From a1a4281720083fd0b90c4acd04da20ed93166f93 Mon Sep 17 00:00:00 2001
From: Gustavo Gama <gustavo.gama@smartcontract.com>
Date: Fri, 20 Dec 2024 01:33:00 -0300
Subject: [PATCH] feat(job-distributor): add exp. backoff retry to
 feeds.SyncNodeInfo()
MIME-Version: 1.0
Content-Type: text/plain; charset=UTF-8
Content-Transfer-Encoding: 8bit

There’s a behavior that we’ve observed for some time on the NOP side
where they will add/update a chain configuration of the Job
Distributor panel but the change is not reflected on the service itself.
This leads to inefficiencies as NOPs are unaware of this and thus need
to be notified so that they may "reapply" the configuration.

After some investigation, we suspect that this is due to connectivity
issues between the nodes and the job distributor instance, which causes
the message with the update to be lost.

This PR attempts to solve this by adding a "retry" wrapper on top of the
existing `SyncNodeInfo` method.

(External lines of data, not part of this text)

/-- **ENGINE WITH ALL STEPS INCLUDING THE GENERAL `m`-EDGE STEP (bounded form).** -/
theorem chow_hit_of_multiEdgeCore_le
    (core : ∀ (h r : ℕ) (u w : Fin r → Finset (Fin h)), Function.Injective u → Function.Injective w →
      (∀ (a c : Fin h) (β γ : Bool),
        (Finset.univ.filter fun i => (a ∈ u i ↔ β = true)).card ≠
          (Finset.univ.filter fun j => (c ∈ w j ↔ γ = true)).card) →
      (∀ a c : Fin h, ¬ (Function.Injective (fun i => (u i).erase a) ∧
        Function.Injective (fun j => (w j).erase c))) →
      h + 1 ≤ r →
      (∀ (a c : Fin h) (i₁ j₁ j₀ : Fin r), (∀ i, i ≠ i₁ → (a ∈ u i ↔ a ∉ u i₁)) → j₁ ≠ j₀ →
        w j₀ = (w j₁).erase c → ¬ Set.InjOn (fun j => (w j).erase c) {j | j ≠ j₁}) →
      (∀ (c a : Fin h) (j₁ i₁ i₀ : Fin r), (∀ j, j ≠ j₁ → (c ∈ w j ↔ c ∉ w j₁)) → i₁ ≠ i₀ →
        u i₀ = (u i₁).erase a → ¬ Set.InjOn (fun i => (u i).erase a) {i | i ≠ i₁}) →
      (∀ (a c : Fin h) (i₁ i₀ j₁ j₀ : Fin r), i₁ ≠ i₀ → u i₀ = (u i₁).erase a → j₁ ≠ j₀ →
        w j₀ = (w j₁).erase c → ¬ (Set.InjOn (fun i => (u i).erase a) {i | i ≠ i₁} ∧
          Set.InjOn (fun j => (w j).erase c) {j | j ≠ j₁})) →
      (∀ (a a' c c' : Fin h) (i₀ v₁ v₂ j₀ j₀' j₁ j₂ : Fin r), a' ≠ a → c' ≠ c → v₁ ≠ i₀ → v₂ ≠ i₀ →
        v₂ ≠ v₁ → (a ∈ u v₁ ↔ a ∉ u i₀) → (a' ∈ u v₁ ↔ a' ∈ u i₀) → (a ∈ u v₂ ↔ a ∈ u i₀) →
        (a' ∈ u v₂ ↔ a' ∉ u i₀) → ((u v₁).erase a).erase a' = ((u i₀).erase a).erase a' →
        ((u v₂).erase a).erase a' = ((u i₀).erase a).erase a' →
        j₀ ≠ j₁ → j₀' ≠ j₁ → j₀' ≠ j₂ → j₂ ≠ j₁ →
        ((w j₁).erase c).erase c' = ((w j₀).erase c).erase c' →
        ((w j₂).erase c).erase c' = ((w j₀').erase c).erase c' →
        ((if c ∈ w j₁ then (1 : ℂ) else 0) - (if c ∈ w j₀ then 1 else 0)) *
            ((if c' ∈ w j₂ then (1 : ℂ) else 0) - (if c' ∈ w j₀' then 1 else 0)) ≠
          ((if c ∈ w j₂ then (1 : ℂ) else 0) - (if c ∈ w j₀' then 1 else 0)) *
            ((if c' ∈ w j₁ then (1 : ℂ) else 0) - (if c' ∈ w j₀ then 1 else 0)) →
        ¬ (Set.InjOn (fun i => ((u i).erase a).erase a') {i | i ≠ v₁ ∧ i ≠ v₂} ∧
          Set.InjOn (fun j => ((w j).erase c).erase c') {j | j ≠ j₁ ∧ j ≠ j₂})) →
      (∀ (c c' a a' : Fin h) (j₀ v₁ v₂ i₀ i₀' i₁ i₂ : Fin r), c' ≠ c → a' ≠ a → v₁ ≠ j₀ → v₂ ≠ j₀ →
        v₂ ≠ v₁ → (c ∈ w v₁ ↔ c ∉ w j₀) → (c' ∈ w v₁ ↔ c' ∈ w j₀) → (c ∈ w v₂ ↔ c ∈ w j₀) →
        (c' ∈ w v₂ ↔ c' ∉ w j₀) → ((w v₁).erase c).erase c' = ((w j₀).erase c).erase c' →
        ((w v₂).erase c).erase c' = ((w j₀).erase c).erase c' →
        i₀ ≠ i₁ → i₀' ≠ i₁ → i₀' ≠ i₂ → i₂ ≠ i₁ →
        ((u i₁).erase a).erase a' = ((u i₀).erase a).erase a' →
        ((u i₂).erase a).erase a' = ((u i₀').erase a).erase a' →
        ((if a ∈ u i₁ then (1 : ℂ) else 0) - (if a ∈ u i₀ then 1 else 0)) *
            ((if a' ∈ u i₂ then (1 : ℂ) else 0) - (if a' ∈ u i₀' then 1 else 0)) ≠
          ((if a ∈ u i₂ then (1 : ℂ) else 0) - (if a ∈ u i₀' then 1 else 0)) *
            ((if a' ∈ u i₁ then (1 : ℂ) else 0) - (if a' ∈ u i₀ then 1 else 0)) →
        ¬ (Set.InjOn (fun j => ((w j).erase c).erase c') {j | j ≠ v₁ ∧ j ≠ v₂} ∧
          Set.InjOn (fun i => ((u i).erase a).erase a') {i | i ≠ i₁ ∧ i ≠ i₂})) →
      (∀ (a c : Fin h) (v₀ v₀' v₁ v₂ j₀ j₀' j₁ j₂ : Fin r), v₂ ≠ v₁ → a ∈ u v₁ → a ∈ u v₂ →
        u v₀ = (u v₁).erase a → u v₀' = (u v₂).erase a → j₂ ≠ j₁ → j₀ ≠ j₁ → j₀' ≠ j₁ → j₀' ≠ j₂ →
        c ∈ w j₁ → c ∈ w j₂ → w j₀ = (w j₁).erase c → w j₀' = (w j₂).erase c →
        ¬ (Set.InjOn (fun i => (u i).erase a) {i | i ≠ v₁ ∧ i ≠ v₂} ∧
          Set.InjOn (fun j => (w j).erase c) {j | j ≠ j₁ ∧ j ≠ j₂})) →
      (∀ (a c : Fin h) (m : ℕ) (v β j γ : Fin m → Fin r), 1 ≤ m → Function.Injective v →
        Function.Injective j → (∀ l, a ∈ u (v l)) → (∀ l, u (β l) = (u (v l)).erase a) →
        (∀ l, c ∈ w (j l)) → (∀ l, w (γ l) = (w (j l)).erase c) →
        ¬ (Set.InjOn (fun i => (u i).erase a) {i | ∀ l, i ≠ v l} ∧
          Set.InjOn (fun j' => (w j').erase c) {j' | ∀ l, j' ≠ j l})) →
      ∃ ℓ : Fin (h + h) → MvPolynomial (Fin (h + h)) ℂ, (∀ q, (ℓ q).totalDegree ≤ 1) ∧
        (Matrix.of fun i j : Fin r => coeff
          (∑ b ∈ u i, Finsupp.single (Fin.castAdd h b) 1 + ∑ d ∈ w j, Finsupp.single (Fin.natAdd h d) 1)
          (∏ q, ℓ q)).det ≠ 0)
    (R : ℕ) : ∀ (h r : ℕ), r ≤ R → ∀ (u w : Fin r → Finset (Fin h)), Function.Injective u →
      Function.Injective w →
      ∃ ℓ : Fin (h + h) → MvPolynomial (Fin (h + h)) ℂ, (∀ q, (ℓ q).totalDegree ≤ 1) ∧
        (Matrix.of fun i j : Fin r => coeff
          (∑ b ∈ u i, Finsupp.single (Fin.castAdd h b) 1 + ∑ d ∈ w j, Finsupp.single (Fin.natAdd h d) 1)
          (∏ q, ℓ q)).det ≠ 0 := by
  classical
  induction R with
  | zero =>
    intro h r hr u w hu hw
    exact chowHits_of_size_le_three h r (by omega) u w hu hw
  | succ R ih =>
    intro h r hr u w hu hw
    rcases Nat.lt_or_ge r 4 with hr4 | hr4
    · exact chowHits_of_size_le_three h r (by omega) u w hu hw
    have hR2 : 2 ≤ R := by omega
    refine chow_hit_of_core_le (R + 1) ?_ h r hr u w hu hw
    intro h' r' u' w' hr' hu' hw' hlk hpl hsz
    -- edge step
    by_cases hedge : ∃ (a c : Fin h') (i₁ i₀ j₁ j₀ : Fin r'), i₁ ≠ i₀ ∧ u' i₀ = (u' i₁).erase a ∧
        j₁ ≠ j₀ ∧ w' j₀ = (w' j₁).erase c ∧ Set.InjOn (fun i => (u' i).erase a) {i | i ≠ i₁} ∧
        Set.InjOn (fun j => (w' j).erase c) {j | j ≠ j₁}
    · obtain ⟨a, c, i₁, i₀, j₁, j₀, hi, hi₀, hj, hj₀, hinju, hinjw⟩ := hedge
      obtain ⟨h'', rfl⟩ : ∃ h'', h' = h'' + 1 := ⟨h' - 1, by have := a.pos; omega⟩
      obtain ⟨r'', rfl⟩ : ∃ r'', r' = r'' + 1 := ⟨r' - 1, by have := i₁.pos; omega⟩
      exact chow_edgeStep a c u' w' i₁ i₀ j₁ j₀ hi (mem_of_edge u' hu' hi hi₀) hi₀ hj
        (mem_of_edge w' hw' hj hj₀) hj₀
        (ih h'' r'' (by omega) _ _ (preimage_succAbove_injective_of_injOn a u' i₁ hinju)
          (preimage_succAbove_injective_of_injOn c w' j₁ hinjw))
    -- leaf steps
    by_cases hrow : ∃ (a c : Fin h') (i₁ j₁ j₀ : Fin r'), (∀ i, i ≠ i₁ → (a ∈ u' i ↔ a ∉ u' i₁)) ∧
        j₁ ≠ j₀ ∧ w' j₀ = (w' j₁).erase c ∧ Set.InjOn (fun j => (w' j).erase c) {j | j ≠ j₁}
    · obtain ⟨a, c, i₁, j₁, j₀, hlone, hj, hj₀, hinj⟩ := hrow
      obtain ⟨h'', rfl⟩ : ∃ h'', h' = h'' + 1 := ⟨h' - 1, by have := a.pos; omega⟩
      obtain ⟨r'', rfl⟩ : ∃ r'', r' = r'' + 1 := ⟨r' - 1, by have := i₁.pos; omega⟩
      exact chow_leafStep a c u' w' i₁ j₁ j₀ hlone hj (mem_of_edge w' hw' hj hj₀) hj₀
        (ih h'' r'' (by omega) _ _ (preimage_succAbove_injective_of_lonely a u' hu' i₁ hlone)
          (preimage_succAbove_injective_of_injOn c w' j₁ hinj))
    by_cases hcol : ∃ (c a : Fin h') (j₁ i₁ i₀ : Fin r'), (∀ j, j ≠ j₁ → (c ∈ w' j ↔ c ∉ w' j₁)) ∧
        i₁ ≠ i₀ ∧ u' i₀ = (u' i₁).erase a ∧ Set.InjOn (fun i => (u' i).erase a) {i | i ≠ i₁}
    · obtain ⟨c, a, j₁, i₁, i₀, hlone, hi, hi₀, hinj⟩ := hcol
      obtain ⟨h'', rfl⟩ : ∃ h'', h' = h'' + 1 := ⟨h' - 1, by have := a.pos; omega⟩
      obtain ⟨r'', rfl⟩ : ∃ r'', r' = r'' + 1 := ⟨r' - 1, by have := i₁.pos; omega⟩
      refine chow_hit_swap u' w' ?_
      exact chow_leafStep c a w' u' j₁ i₁ i₀ hlone hi (mem_of_edge u' hu' hi hi₀) hi₀
        (ih h'' r'' (by omega) _ _ (preimage_succAbove_injective_of_lonely c w' hw' j₁ hlone)
          (preimage_succAbove_injective_of_injOn a u' i₁ hinj))
    -- double steps
    by_cases hd : ∃ (a a' c c' : Fin h') (i₀ v₁ v₂ j₀ j₀' j₁ j₂ : Fin r'), a' ≠ a ∧ c' ≠ c ∧ v₁ ≠ i₀ ∧
        v₂ ≠ i₀ ∧ v₂ ≠ v₁ ∧ (a ∈ u' v₁ ↔ a ∉ u' i₀) ∧ (a' ∈ u' v₁ ↔ a' ∈ u' i₀) ∧
        (a ∈ u' v₂ ↔ a ∈ u' i₀) ∧ (a' ∈ u' v₂ ↔ a' ∉ u' i₀) ∧
        ((u' v₁).erase a).erase a' = ((u' i₀).erase a).erase a' ∧
        ((u' v₂).erase a).erase a' = ((u' i₀).erase a).erase a' ∧
        j₀ ≠ j₁ ∧ j₀' ≠ j₁ ∧ j₀' ≠ j₂ ∧ j₂ ≠ j₁ ∧
        ((w' j₁).erase c).erase c' = ((w' j₀).erase c).erase c' ∧
        ((w' j₂).erase c).erase c' = ((w' j₀').erase c).erase c' ∧
        ((if c ∈ w' j₁ then (1 : ℂ) else 0) - (if c ∈ w' j₀ then 1 else 0)) *
            ((if c' ∈ w' j₂ then (1 : ℂ) else 0) - (if c' ∈ w' j₀' then 1 else 0)) ≠
          ((if c ∈ w' j₂ then (1 : ℂ) else 0) - (if c ∈ w' j₀' then 1 else 0)) *
            ((if c' ∈ w' j₁ then (1 : ℂ) else 0) - (if c' ∈ w' j₀ then 1 else 0)) ∧
        Set.InjOn (fun i => ((u' i).erase a).erase a') {i | i ≠ v₁ ∧ i ≠ v₂} ∧
        Set.InjOn (fun j => ((w' j).erase c).erase c') {j | j ≠ j₁ ∧ j ≠ j₂}
    · obtain ⟨a, a', c, c', i₀, v₁, v₂, j₀, j₀', j₁, j₂, haa, hcc, hi₁, hi₂, h12, ha₁, ha'₁, ha₂, ha'₂,
        hlab₁, hlab₂, hj₀, hj₀', hj₀'₂, hj12, hcol₁, hcol₂, hδ, hinju, hinjw⟩ := hd
      exact doubleStep_of_data ih u' w' (by omega) a a' c c' i₀ v₁ v₂ j₀ j₀' j₁ j₂ haa hcc hi₁ hi₂ h12
        ha₁ ha'₁ ha₂ ha'₂ hlab₁ hlab₂ hj₀ hj₀' hj₀'₂ hj12 hcol₁ hcol₂ hδ hinju hinjw
    by_cases hd' : ∃ (c c' a a' : Fin h') (j₀ v₁ v₂ i₀ i₀' i₁ i₂ : Fin r'), c' ≠ c ∧ a' ≠ a ∧ v₁ ≠ j₀ ∧
        v₂ ≠ j₀ ∧ v₂ ≠ v₁ ∧ (c ∈ w' v₁ ↔ c ∉ w' j₀) ∧ (c' ∈ w' v₁ ↔ c' ∈ w' j₀) ∧
        (c ∈ w' v₂ ↔ c ∈ w' j₀) ∧ (c' ∈ w' v₂ ↔ c' ∉ w' j₀) ∧
        ((w' v₁).erase c).erase c' = ((w' j₀).erase c).erase c' ∧
        ((w' v₂).erase c).erase c' = ((w' j₀).erase c).erase c' ∧
        i₀ ≠ i₁ ∧ i₀' ≠ i₁ ∧ i₀' ≠ i₂ ∧ i₂ ≠ i₁ ∧
        ((u' i₁).erase a).erase a' = ((u' i₀).erase a).erase a' ∧
        ((u' i₂).erase a).erase a' = ((u' i₀').erase a).erase a' ∧
        ((if a ∈ u' i₁ then (1 : ℂ) else 0) - (if a ∈ u' i₀ then 1 else 0)) *
            ((if a' ∈ u' i₂ then (1 : ℂ) else 0) - (if a' ∈ u' i₀' then 1 else 0)) ≠
          ((if a ∈ u' i₂ then (1 : ℂ) else 0) - (if a ∈ u' i₀' then 1 else 0)) *
            ((if a' ∈ u' i₁ then (1 : ℂ) else 0) - (if a' ∈ u' i₀ then 1 else 0)) ∧
        Set.InjOn (fun j => ((w' j).erase c).erase c') {j | j ≠ v₁ ∧ j ≠ v₂} ∧
        Set.InjOn (fun i => ((u' i).erase a).erase a') {i | i ≠ i₁ ∧ i ≠ i₂}
    · obtain ⟨c, c', a, a', j₀, v₁, v₂, i₀, i₀', i₁, i₂, hcc, haa, hi₁, hi₂, h12, ha₁, ha'₁, ha₂, ha'₂,
        hlab₁, hlab₂, hj₀, hj₀', hj₀'₂, hj12, hcol₁, hcol₂, hδ, hinjw, hinju⟩ := hd'
      refine chow_hit_swap u' w' ?_
      exact doubleStep_of_data ih w' u' (by omega) c c' a a' j₀ v₁ v₂ i₀ i₀' i₁ i₂ hcc haa hi₁ hi₂ h12
        ha₁ ha'₁ ha₂ ha'₂ hlab₁ hlab₂ hj₀ hj₀' hj₀'₂ hj12 hcol₁ hcol₂ hδ hinjw hinju
    -- two-edge step
    by_cases hte : ∃ (a c : Fin h') (v₀ v₀' v₁ v₂ j₀ j₀' j₁ j₂ : Fin r'), v₂ ≠ v₁ ∧ a ∈ u' v₁ ∧
        a ∈ u' v₂ ∧ u' v₀ = (u' v₁).erase a ∧ u' v₀' = (u' v₂).erase a ∧ j₂ ≠ j₁ ∧ j₀ ≠ j₁ ∧
        j₀' ≠ j₁ ∧ j₀' ≠ j₂ ∧ c ∈ w' j₁ ∧ c ∈ w' j₂ ∧ w' j₀ = (w' j₁).erase c ∧
        w' j₀' = (w' j₂).erase c ∧ Set.InjOn (fun i => (u' i).erase a) {i | i ≠ v₁ ∧ i ≠ v₂} ∧
        Set.InjOn (fun j => (w' j).erase c) {j | j ≠ j₁ ∧ j ≠ j₂}
    · obtain ⟨a, c, v₀, v₀', v₁, v₂, j₀, j₀', j₁, j₂, h12, ha₁, ha₂, hv₀, hv₀', hj12, hj₀, hj₀', hj₀'₂,
        hc₁, hc₂, hw₀, hw₀', hinju, hinjw⟩ := hte
      exact twoEdgeStep_of_data ih hR2 u' w' hu' hw' (by omega) a c v₀ v₀' v₁ v₂ j₀ j₀' j₁ j₂ h12 ha₁
        ha₂ hv₀ hv₀' hj12 hj₀ hj₀' hj₀'₂ hc₁ hc₂ hw₀ hw₀' hinju hinjw
    -- multi-edge step (every m ≥ 1)
    by_cases hme : ∃ (a c : Fin h') (m : ℕ) (v β j γ : Fin m → Fin r'), 1 ≤ m ∧
        Function.Injective v ∧ Function.Injective j ∧ (∀ l, a ∈ u' (v l)) ∧
        (∀ l, u' (β l) = (u' (v l)).erase a) ∧ (∀ l, c ∈ w' (j l)) ∧
        (∀ l, w' (γ l) = (w' (j l)).erase c) ∧
        Set.InjOn (fun i => (u' i).erase a) {i | ∀ l, i ≠ v l} ∧
        Set.InjOn (fun j' => (w' j').erase c) {j' | ∀ l, j' ≠ j l}
    · obtain ⟨a, c, m, v, β, j, γ, hm1, hv, hj, ha, hβ, hc, hγ, hinju, hinjw⟩ := hme
      exact multiEdgeStep_of_data ih u' w' hu' hw' (by omega) a c hm1 v β j γ hv hj ha hβ hc hγ hinju hinjw
    -- no step available
    push Not at hedge hrow hcol hd hd' hte hme
    exact core h' r' u' w' hu' hw' hlk hpl hsz
      (fun a c i₁ j₁ j₀ hlone hj hj₀ => hrow a c i₁ j₁ j₀ hlone hj hj₀)
      (fun c a j₁ i₁ i₀ hlone hi hi₀ => hcol c a j₁ i₁ i₀ hlone hi hi₀)
      (fun a c i₁ i₀ j₁ j₀ hi hi₀ hj hj₀ hboth => hedge a c i₁ i₀ j₁ j₀ hi hi₀ hj hj₀ hboth.1 hboth.2)
      (fun a a' c c' i₀ v₁ v₂ j₀ j₀' j₁ j₂ h1 h2 h3 h4 h5 h6 h7 h8 h9 h10 h11 h12 h13 h14 h15 h16 h17 h18
          hboth => hd a a' c c' i₀ v₁ v₂ j₀ j₀' j₁ j₂ h1 h2 h3 h4 h5 h6 h7 h8 h9 h10 h11 h12 h13 h14 h15 h16
          h17 h18 hboth.1 hboth.2)
      (fun c c' a a' j₀ v₁ v₂ i₀ i₀' i₁ i₂ h1 h2 h3 h4 h5 h6 h7 h8 h9 h10 h11 h12 h13 h14 h15 h16 h17 h18
          hboth => hd' c c' a a' j₀ v₁ v₂ i₀ i₀' i₁ i₂ h1 h2 h3 h4 h5 h6 h7 h8 h9 h10 h11 h12 h13 h14 h15
          h16 h17 h18 hboth.1 hboth.2)
      (fun a c v₀ v₀' v₁ v₂ j₀ j₀' j₁ j₂ h1 h2 h3 h4 h5 h6 h7 h8 h9 h10 h11 h12' h13 hboth =>
        hte a c v₀ v₀' v₁ v₂ j₀ j₀' j₁ j₂ h1 h2 h3 h4 h5 h6 h7 h8 h9 h10 h11 h12' h13 hboth.1 hboth.2)
      (fun a c m v β j γ h1 h2 h3 h4 h5 h6 h7 hboth =>
        hme a c m v β j γ h1 h2 h3 h4 h5 h6 h7 hboth.1 hboth.2)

We rely on `avast/retry-go` to implement
the bulk of the retry logic. It's configured with a minimal delay of
10 seconds, maximum delay of 30 minutes and retry a total of 56 times --
which adds up to a bit more than 24 hours.

Ticket Number: DPA-1371
---
 core/services/feeds/service.go | 62 ++++++++++++++++++++++++++--------
 1 file changed, 48 insertions(+), 14 deletions(-)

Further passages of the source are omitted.